import Literature.MathematicalPhysics.QuantumLattice.HubbardFermionInteractionTerms
import Literature.MathematicalPhysics.QuantumLattice.HubbardNNNHopping
import HarnessLib

/-!
# The `t–t'` (next-nearest-neighbour) Hubbard interaction on `ℤ²` as a finite-range
# `FermionInteraction`

Topic `Literature/MathematicalPhysics/QuantumLattice`. The companion of
`HubbardFermionInteractionTerms.lean` (nearest-neighbour Hubbard interaction
`hubbardFermionInteraction d t U`) for the DIAGONAL hopping of the `t–t'` Hubbard model of the
square lattice (Xu et al., Science 384 (2024) eadh7691, eq. (1); the tree's torus Hamiltonian
`hubbardTorusTT' L t t' U = hamiltonian (n.n.) t U + hamiltonian (diagonal) t' 0`,
`HubbardNNNHopping.lean`):

* `diagVec s` — the two diagonal jump vectors `e₁ + e₂` (`s = 0`) and `e₁ − e₂` (`s = 1`) of
  `ℤ²` (the lattice lifts of `torusDiagJump L s`);
* `diagHoppingFermionInteraction t'` — the even, Hermitian, range-`1` interaction
  `Φ {x, x + e₁ ± e₂} = −t' Σ_σ (c†_{xσ} c_{x+e₁±e₂,σ} + h.c.)`, `Φ X = 0` otherwise, with its three
  cases (`_apply_pair`, `_apply_eq_zero`) and its mean-energy observable
  `E_Φ = Σ_s (½ Γ(Φ{0, j_s}) + ½ Γ(Φ{−j_s, 0}))` (`diagHoppingFermionInteraction_meanEnergyObs`);
* `hubbardTTPrimeFermionInteraction t t' U` — the `t–t'` Hubbard interaction, the pointwise sum of
  the nearest-neighbour Hubbard interaction and the diagonal hopping; its local Hamiltonians and
  mean-energy observable are the sums of those of the two parts
  (`FermionInteraction.localHamiltonian_of_add`, `FermionInteraction.meanEnergyObs_of_add`).

This is the first link of the reduce-mode (window) certificate chain for the `t–t'` model
(translates of `E_Φ` sum to `hubbardTorusTT'`: `HubbardNNNHoppingInteractionTorus.lean`).
Everything is PROVED; the definitions are the interaction terms themselves.

## References
* H. Xu, C.-M. Chung, M. Qin, U. Schollwöck, S. R. White, S. Zhang, *Coexistence of
  superconductivity with partially filled stripes in the Hubbard model*, Science 384 (2024)
  eadh7691, eq. (1) (the `t–t'` Hubbard Hamiltonian). [cite: XuEtAl2024, eq. (1)]
* H. Araki, H. Moriya, *Equilibrium statistical mechanics of fermion lattice systems*,
  Rev. Math. Phys. 15 (2003) 93, §5.1 (even finite-range potentials `Φ(I) ∈ 𝔄(I)`).
  [cite: ArakiMoriya2003, §5.1]
* O. Bratteli, A. Kishimoto, D. W. Robinson, *Ground states of quantum spin systems*,
  Commun. Math. Phys. 64 (1978) 41, §3 (mean energy functional).
  [cite: BratteliKishimotoRobinson1978, §3]
-/

noncomputable section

▬▬▬

* [EXERCISE PROMPT]: Reproduce the lines of the entries above exactly, but only from the line containing "eadh7691, eq. (1) (the" through the final line.

* [SOLUTION FOR THIS EXERCISE]:
  eadh7691, eq. (1) (the `t–t'` Hubbard Hamiltonian). [cite: XuEtAl2024, eq. (1)]
* H. Araki, H. Moriya, *Equilibrium statistical mechanics of fermion lattice systems*,
  Rev. Math. Phys. 15 (2003) 93, §5.1 (even finite-range potentials `Φ(I) ∈ 𝔄(I)`).
  [cite: ArakiMoriya2003, §5.1]
* O. Bratteli, A. Kishimoto, D. W. Robinson, *Ground states of quantum spin systems*,
  Commun. Math. Phys. 64 (1978) 41, §3 (mean energy functional).
  [cite: BratteliKishimotoRobinson1978, §3]
-/

noncomputable section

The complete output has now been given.